Senior advocate Arvind Datar, appearing for one of the petitioners opposing the reservation, had said the reservation was constitutionally invalid, as it breached the 50% cap on reservations recommended by the Supreme Court. “Maharashtra has 52% reservation and the additional 16% will take it to 68%,” Datar had submitted.

“The state violated the President’s right by promulgating the Maharashtra State Reservation (of Seats for Admission in Educational Institutions for appointments to the posts in the Public Services under the State) for the SEBC Act, 2018,” senior advocate Satish Talekar had argued for another petitioner. He had submitted that the 102nd Constitutional amendment gave the prerogative of including or excluding a community from the list of socially and educationally backward classes in union territories and states only to the President of India.

Another contention of petitioners, through senior advocate Shreehari Aney, was that while it could be assumed Marathas were backward, creating a separate category to decide on reservation was not valid. The Marathas should have been given reservation in the Other Backward Classes category rather than carving out the SEBC category.

Counsels also questioned the constitution of the Maharashtra State Backward Classes Commission (MSBCC), which recommended the reservation, and the way in which they compiled the data, their observations and recommendations.

THE FOR

The state, represented by senior counsels namely Mukul Rahtogi, Paramjit Singh Patwalia, VA Thorat and Anil Sakhare, responded to the objections, stating the 50% cap on reservation could be breached in exceptional circumstances. The Marathas had been denied equal opportunities since the first class survey conducted in the 1930s and the state’s move was in the right direction, the government said.

While the 102nd amendment spoke about the central list, it did not mention the state list, implying the state had the right to identify socially and educationally backward classes and give them reservation, the government submitted.

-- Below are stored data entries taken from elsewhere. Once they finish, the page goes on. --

/-- Denominators congruent up to a unit mod `M` have the same width. [folklore] -/
theorem width_eq_of_dvd_sub_mul [NeZero M] {c c' e e' : ℤ} (hc' : (M : ℤ) ∣ c' - e * c) (hc : (M : ℤ) ∣ c - e' * c') :
    M / Nat.gcd M (c.natAbs ^ 2) = M / Nat.gcd M (c'.natAbs ^ 2) := by
  refine width_eq_of_forall_dvd_iff M fun m ↦ ⟨fun h ↦ ?_, fun h ↦ ?_⟩
  · have h1 : c' ^ 2 * m = (c' - e * c) * ((c' + e * c) * m) + e ^ 2 * (c ^ 2 * m) := by ring
    rw [h1]
    exact Dvd.dvd.add (Dvd.dvd.mul_right hc' _) (Dvd.dvd.mul_left h _)
  · have h1 : c ^ 2 * m = (c - e' * c') * ((c + e' * c') * m) + e' ^ 2 * (c' ^ 2 * m) := by ring
    rw [h1]
    exact Dvd.dvd.add (Dvd.dvd.mul_right hc _) (Dvd.dvd.mul_left h _)

end Width

/-! ### The stabiliser generator `π_y = g_y T^{w_y} g_y⁻¹` at a cusp `y = g_y ∞` and the cusp values `u(π_y)` -/

section CuspValue

variable (M : ℕ) [NeZero M]

/-- Two matrices with the same cusp `h∞ = g∞` conjugate every `T^n` to the same element, and have the same `c²`.
[cite: Shimura1971, §1.6] -/
theorem conj_T_zpow_eq_of_smul_infty_eq (h g : SL(2, ℤ))
    (hx : (mapGL ℚ h : GL (Fin 2) ℚ) • (OnePoint.infty : OnePoint ℚ) = (mapGL ℚ g : GL (Fin 2) ℚ) • OnePoint.infty)
    (n : ℤ) : h * T ^ n * h⁻¹ = g * T ^ n * g⁻¹ ∧ h 1 0 ^ 2 = g 1 0 ^ 2 := by
  set δ : SL(2, ℤ) := g⁻¹ * h with hδ
  have hδfix : (mapGL ℚ δ : GL (Fin 2) ℚ) • (OnePoint.infty : OnePoint ℚ) = OnePoint.infty := by
    rw [hδ, map_mul, mul_smul, hx, ← mul_smul, ← map_mul, inv_mul_cancel, map_one, one_smul]
  have h10 : δ 1 0 = 0 := (mapGL_smul_infty_eq_self_iff δ).mp hδfix
  obtain ⟨hdiag, hunit⟩ := sl_diag_of_apply_one_zero δ h10
  have hsq : δ 0 0 ^ 2 = 1 := by rw [sq]; nth_rewrite 2 [hdiag]; exact hunit
  have hδT : δ * T ^ n * δ⁻¹ = T ^ n := by
    ext i j
    rw [coe_conj_T_zpow, coe_T_zpow]
    fin_cases i <;> fin_cases j <;> simp [h10, hsq]
  have hh : h = g * δ := by rw [hδ]; group
  refine ⟨?_, ?_⟩
  · calc h * T ^ n * h⁻¹ = g * (δ * T ^ n * δ⁻¹) * g⁻¹ := by rw [hh]; group
      _ = g * T ^ n * g⁻¹ := by rw [hδT]
  · have h1 : h 1 0 = g 1 0 * δ 0 0 := by
      rw [hh, coe_mul, Matrix.mul_apply, Fin.sum_univ_two, h10, mul_zero, add_zero]
    rw [h1, mul_pow, hsq, mul_one]

variable {K : Type*} [CommRing K] {u : Gamma0 M → Fin 1 → K}

omit [NeZero M] in
/-- **Values on parabolic elements.**  For an additive `u` on `Γ₀(M)`, a matrix `h` with `h∞ = y` and an exponent
`k · w_y` (`w_y = M / gcd(M, c_y²)` the width, `g_y = cuspMatrix y`): `u(h T^{k w_y} h⁻¹) = k · u(g_y T^{w_y} g_y⁻¹)`.
[cite: Shimura1971, §1.6] -/
theorem apply_conj_T_zpow_eq_zsmul (hu : u ∈ cocycles 0 M K) (y : OnePoint ℚ) (h : SL(2, ℤ))
    (hy : (mapGL ℚ h : GL (Fin 2) ℚ) • (OnePoint.infty : OnePoint ℚ) = y) (k : ℤ)
    (hmem : h * T ^ (k * ((M / Nat.gcd M (((cuspMatrix y) 1 0).natAbs ^ 2) : ℕ) : ℤ)) * h⁻¹ ∈ Gamma0 M) :
    u ⟨_, hmem⟩ = k • u ⟨cuspMatrix y * T ^ ((M / Nat.gcd M (((cuspMatrix y) 1 0).natAbs ^ 2) : ℕ) : ℤ) *
      (cuspMatrix y)⁻¹, conj_T_zpow_mem_Gamma0 (dvd_sq_mul_width M _)⟩ := by
  have hx : (mapGL ℚ h : GL (Fin 2) ℚ) • (OnePoint.infty : OnePoint ℚ) =
      (mapGL ℚ (cuspMatrix y) : GL (Fin 2) ℚ) • OnePoint.infty := by rw [hy, cuspMatrix_smul_infty]
  obtain ⟨heq, -⟩ := conj_T_zpow_eq_of_smul_infty_eq h (cuspMatrix y) hx
    (k * ((M / Nat.gcd M (((cuspMatrix y) 1 0).natAbs ^ 2) : ℕ) : ℤ))
  have hmem' : cuspMatrix y * T ^ (k * ((M / Nat.gcd M (((cuspMatrix y) 1 0).natAbs ^ 2) : ℕ) : ℤ)) *
      (cuspMatrix y)⁻¹ ∈ Gamma0 M := heq ▸ hmem
  have e1 : (⟨_, hmem⟩ : Gamma0 M) = ⟨_, hmem'⟩ := Subtype.ext heq
  rw [e1]
  exact cocycle_zero_conj_T_zpow_mul hu (cuspMatrix y) (dvd_sq_mul_width M _) k hmem'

The state submitted that as the Marathas constituted 32% of Maharashtra’s population, including them in OBC would be detrimental to others in the category. Moreover, Marathas were politically well represented and only needed to be promoted in areas of social and education empowerment, which is why a separate category was carved out, it said.

The government also submitted that their November 30, 2018 decision to enact the SEBC Act took care all lacunae that had prompted a previous bench to stay the reservation in 2014.